此次,蘇赫親自來在輿圖之前,將手重重點在辛州所在,「咱們扎在這裡,北距雁鳴關四百里,往西三百里便是秦地上郡,東南二百里就是直隸總督府。」他的手臂北移至雁鳴關,「雁鳴關周遭儘是山地,易守,卻不是大戰之地。」
蘇赫沉聲道,「北狄鐵騎的戰力……絕非你們可以想象。切記,咱們近衛軍一定要避免與之決戰!我已料定,這雁鳴關決計守不住的。」
他重重的望向帳內眾人,「不管雁鳴之戰如何慘烈……此間任何人,不許私自帶兵馳援雁鳴關!」
「將軍!」
「大將軍,這是何意!」
「雁鳴失守,中原之地再無屏障可守……」
帳內響起的一片叫嚷聲中,蘇赫深深的腹吸一口,微微闔目……
他的耳邊竟似已經響起雁鳴關前的人仰馬嘶,眼前漸漸浮現出那刀光劍影,血肉橫飛的悲壯……
「沒有別的辦法。」他輕言道,「我亦無奈。早已密奏聖上,北狄鐵騎將至,可到現在朝堂上似乎無人信我。在此等情形下,雁鳴關即便守不住也必須守……也只能期望能多守些時日,好讓其他各地做好迎敵準備。我們幫不了徐將軍,如若近衛軍盡數葬送在關隘上,大夏就真的完了。」
待得帳內的嘈雜聲漸漸平息下去,蘇赫緩言道,「如若說,此戰我們尚有一線生機,那隻能是……」
他的手臂揮向,秦、晉、直隸……甚至豫、魯各地……
「不要計較一城一地的得失,在這廣袤的中原大地上,儘可能的消滅北狄的有生力量。自雁鳴關至辛州,必要步步設防,每一役都不要貪功,保存我軍實力,擊殺千餘名北狄軍馬便果斷後撤。你們要記住,咱們唯一的優勢,就在於北狄要來就是全力一擊,他們再沒有後備兵力……他們死一個,就少一個。」
「主公!」陳宮在帥案之後,踱前幾步,方要言語……
蘇赫又沖他擺了擺手,只對帳中眾將沉聲道,「巴蓋烏麾下的主力,依舊是阿爾泰山以西的北狄各部兵馬。他收服的蒙真左賢王、右賢王部,是由一個個部落組成的……他還未能做到如臂指使。我預估他的騎軍大致在六十萬上下,如若此戰能撐到來年夏秋之季,那番炎熱就能叫他們吃盡苦頭……在此期間,若能消耗掉他半數兵力,巴蓋烏已然就敗了,說不準屆時大半的部落頭人就會偷著帶兵跑回漠南去。
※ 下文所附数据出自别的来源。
/-- [folklore] -/
theorem U_ι (x : Fin n × Fin B) : U n B μ y (ι x) = Gr n B μ x y := by
  unfold U; rw [dif_pos (ι_lt x), site_ι]

/-- [folklore] -/
theorem U_site {i : ℕ} (hi : i < n * B) : U n B μ y i = Gr n B μ (site i hi) y := by
  unfold U; rw [dif_pos hi]

/-- [folklore] -/
theorem U_of_le {i : ℕ} (hi : n * B ≤ i) : U n B μ y i = 0 := by
  unfold U; rw [dif_neg (not_lt.mpr hi)]

/-- [folklore] -/
theorem U_nonneg (hμ : 0 < μ) (i : ℕ) : 0 ≤ U n B μ y i := by
  unfold U
  split_ifs
  · exact Gr_nonneg hμ _ _
  · exact le_rfl

/-- [folklore] -/
theorem sum_Sh_Gr (x : Fin n × Fin B) : ∑ z, Sh n B x z * Gr n B μ z y = U n B μ y (ι x + 1) := by
  by_cases hx : ι x + 1 < n * B
  · obtain ⟨z, hz⟩ := exists_succ hx
    rw [sum_Sh_mul hz, ← U_ι y z, hz]
  · rw [sum_Sh_mul_of_last (fun z h' => hx (h' ▸ ι_lt z)), U_of_le y (not_lt.mp hx)]

/-- [folklore] -/
theorem sum_Gr_Sh (x : Fin n × Fin B) :
    ∑ z, Gr n B μ z y * Sh n B z x = if ι x = 0 then (0 : ℝ) else U n B μ y (ι x - 1) := by
  by_cases hx : ι x = 0
  · rw [if_pos hx, sum_mul_Sh_of_first (fun w h' => by omega)]
  · obtain ⟨w, hw⟩ := exists_pred (Nat.pos_of_ne_zero hx)
    rw [if_neg hx, sum_mul_Sh hw, ← U_ι y w, hw, Nat.add_sub_cancel]

/-- the forward difference of the Green's function in the first variable. [folklore] -/
theorem DGr_apply (x : Fin n × Fin B) :
    (Dfw n B * Gr n B μ) x y = U n B μ y (ι x + 1) - U n B μ y (ι x) := by
  unfold Dfw
  rw [Matrix.sub_mul, Matrix.one_mul, Matrix.sub_apply, Matrix.mul_apply, sum_Sh_Gr, U_ι]

/-- the ROW EQUATIONS `H_μG′ = 1` read through the linear index. [folklore] -/
theorem row_eq (hμ : 0 < μ) (x : Fin n × Fin B) :
    (2 + μ) * U n B μ y (ι x) - (if ι x = 0 then (1 : ℝ) else 0) * U n B μ y (ι x)
      - U n B μ y (ι x + 1) - (if ι x = 0 then (0 : ℝ) else U n B μ y (ι x - 1))
      = if x = y then 1 else 0 := by
  have h := mulVec_col_apply (Hm n B μ) (Gr n B μ) x y
  rw [Hm_mul_Gr hμ, Matrix.one_apply, Hm_mulVec, sum_Sh_Gr, sum_Gr_Sh, ← U_ι y x] at h
  exact h

variable {y}

/-- interior (and last-site) rows away from the source: `(2+μ)U(i) = U(i+1) + U(i−1)`. [folklore] -/
theorem rec_int (hμ : 0 < μ) {i : ℕ} (hi0 : i ≠ 0) (hiL : i < n * B) (hib : i ≠ ι y) :
    (2 + μ) * U n B μ y i = U n B μ y (i + 1) + U n B μ y (i - 1) := by
  have h := row_eq y hμ (site i hiL)
  rw [ι_site, if_neg hi0, if_neg hi0, if_neg (fun h' => hib (by rw [← h', ι_site]))] at h
  linarith

/-- the first (Neumann) row away from the source: `(1+μ)U(0) = U(1)`. [folklore] -/
theorem rec_zero (hμ : 0 < μ) (hL : 0 < n * B) (hb : ι y ≠ 0) :
    (1 + μ) * U n B μ y 0 = U n B μ y 1 := by
  have h := row_eq y hμ (site 0 hL)
  rw [ι_site, if_pos rfl, if_pos rfl, zero_add, if_neg (fun h' => hb (by rw [← h', ι_site]))] at h
  linarith

/-- the source row (interior source). [folklore] -/
theorem src_int (hμ : 0 < μ) (hb : ι y ≠ 0) :
    (2 + μ) * U n B μ y (ι y) = U n B μ y (ι y + 1) + U n B μ y (ι y - 1) + 1 := by
  have h := row_eq y hμ y
  rw [if_neg hb, if_neg hb, if_pos rfl] at h
  linarith

/-- the source row (source at the first site). [folklore] -/
theorem src_zero (hμ : 0 < μ) (hb : ι y = 0) : (1 + μ) * U n B μ y 0 = U n B μ y 1 + 1 := by
  have h := row_eq y hμ y
  rw [hb, if_pos rfl, if_pos rfl, zero_add, if_pos rfl] at h
  linarith

/-- LEFT OF THE SOURCE: `W(0) = μU(0)` for the forward difference `W(i) := U(i+1) − U(i)`. [folklore] -/
theorem W_zero (hμ : 0 < μ) (hb : 0 < ι y) : U n B μ y 1 - U n B μ y 0 = μ * U n B μ y 0 := by
  have := rec_zero (y := y) hμ (lt_of_le_of_lt (Nat.zero_le _) (ι_lt y)) hb.ne'
  linarith

/-- LEFT OF THE SOURCE: `W(i+1) = W(i) + μU(i+1)`. [folklore] -/
theorem W_succ (hμ : 0 < μ) {i : ℕ} (hib : i + 1 < ι y) :
    U n B μ y (i + 1 + 1) - U n B μ y (i + 1)
      = (U n B μ y (i + 1) - U n B μ y i) + μ * U n B μ y (i + 1) := by
  have := rec_int (y := y) hμ (by omega : i + 1 ≠ 0) (lt_trans hib (ι_lt y)) (Nat.ne_of_lt hib)
  rw [Nat.add_sub_cancel] at this
  linarith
」
「將軍,你同我們言說這些幹啥!」秦駿大著嗓門吼道,「大戰在即,你說怎麼打,咱們就怎麼打!」
「是了!我們都已記下,步騎同練,戰時絕不分兵的道理……日日加緊操練就是,戰策便由將軍定奪!」陷陣營張挺隆聲說道。
「哎!」陳宮高嘆一聲。
他一甩大袖,一腳高,一腳低的便垂首獨自往帳外去……
穆青不由得一愣,當即喝道,「陳先生!大將軍尚在帳中,你緣何要獨自離去?」
陳宮轉身就是一陣冷笑,「實在羞於與爾等蠢材同列!我自去給大將軍拾掇東西,留在此間又有何用……」
薛丁山眉峰一皺,「拾掇東西?此話何意?!」
陳宮再言,便就在帳間捶胸頓足,沙啞的嘶吼道,「某早先就說過,莫要喚將軍回來!是誰派鷹笛前去告知將軍十二道金牌之事?!將軍今日此番言論,爾等難道還看不出將軍這便就要執意返京了!」
「將軍!」一道道大驚失色的目光頓時匯聚在蘇赫身上。
「將軍,不能去啊……」
「將軍,你此去萬一……咱們近衛軍怎麼辦!」
「將軍若一意孤行,末將便跪死在此間!」鐵甲衛馬騰怒吼一聲,撲身就跪倒在蘇赫面前。
緊接著,羅載灃,王喜,張挺……直至秦駿,薛丁山,穆青紛紛跪倒案前。
帳內除了陳宮一人,再無人站立。
陳宮深嘆之,他只搖搖頭,顛簸著步出了帳外。
他只側耳聞聽帳內依稀傳來蘇赫的聲響,「都起來吧……咱們繼續……」
……
星斗漫天。
那璀璨的星光輝映之下,殘月黯淡。
陳宮低頭沉思著,獨自往那后帳中去。
一股冷風襲來,他不禁打個寒顫。
仰首望星空,他腳下一個趔趄險險跌了出去。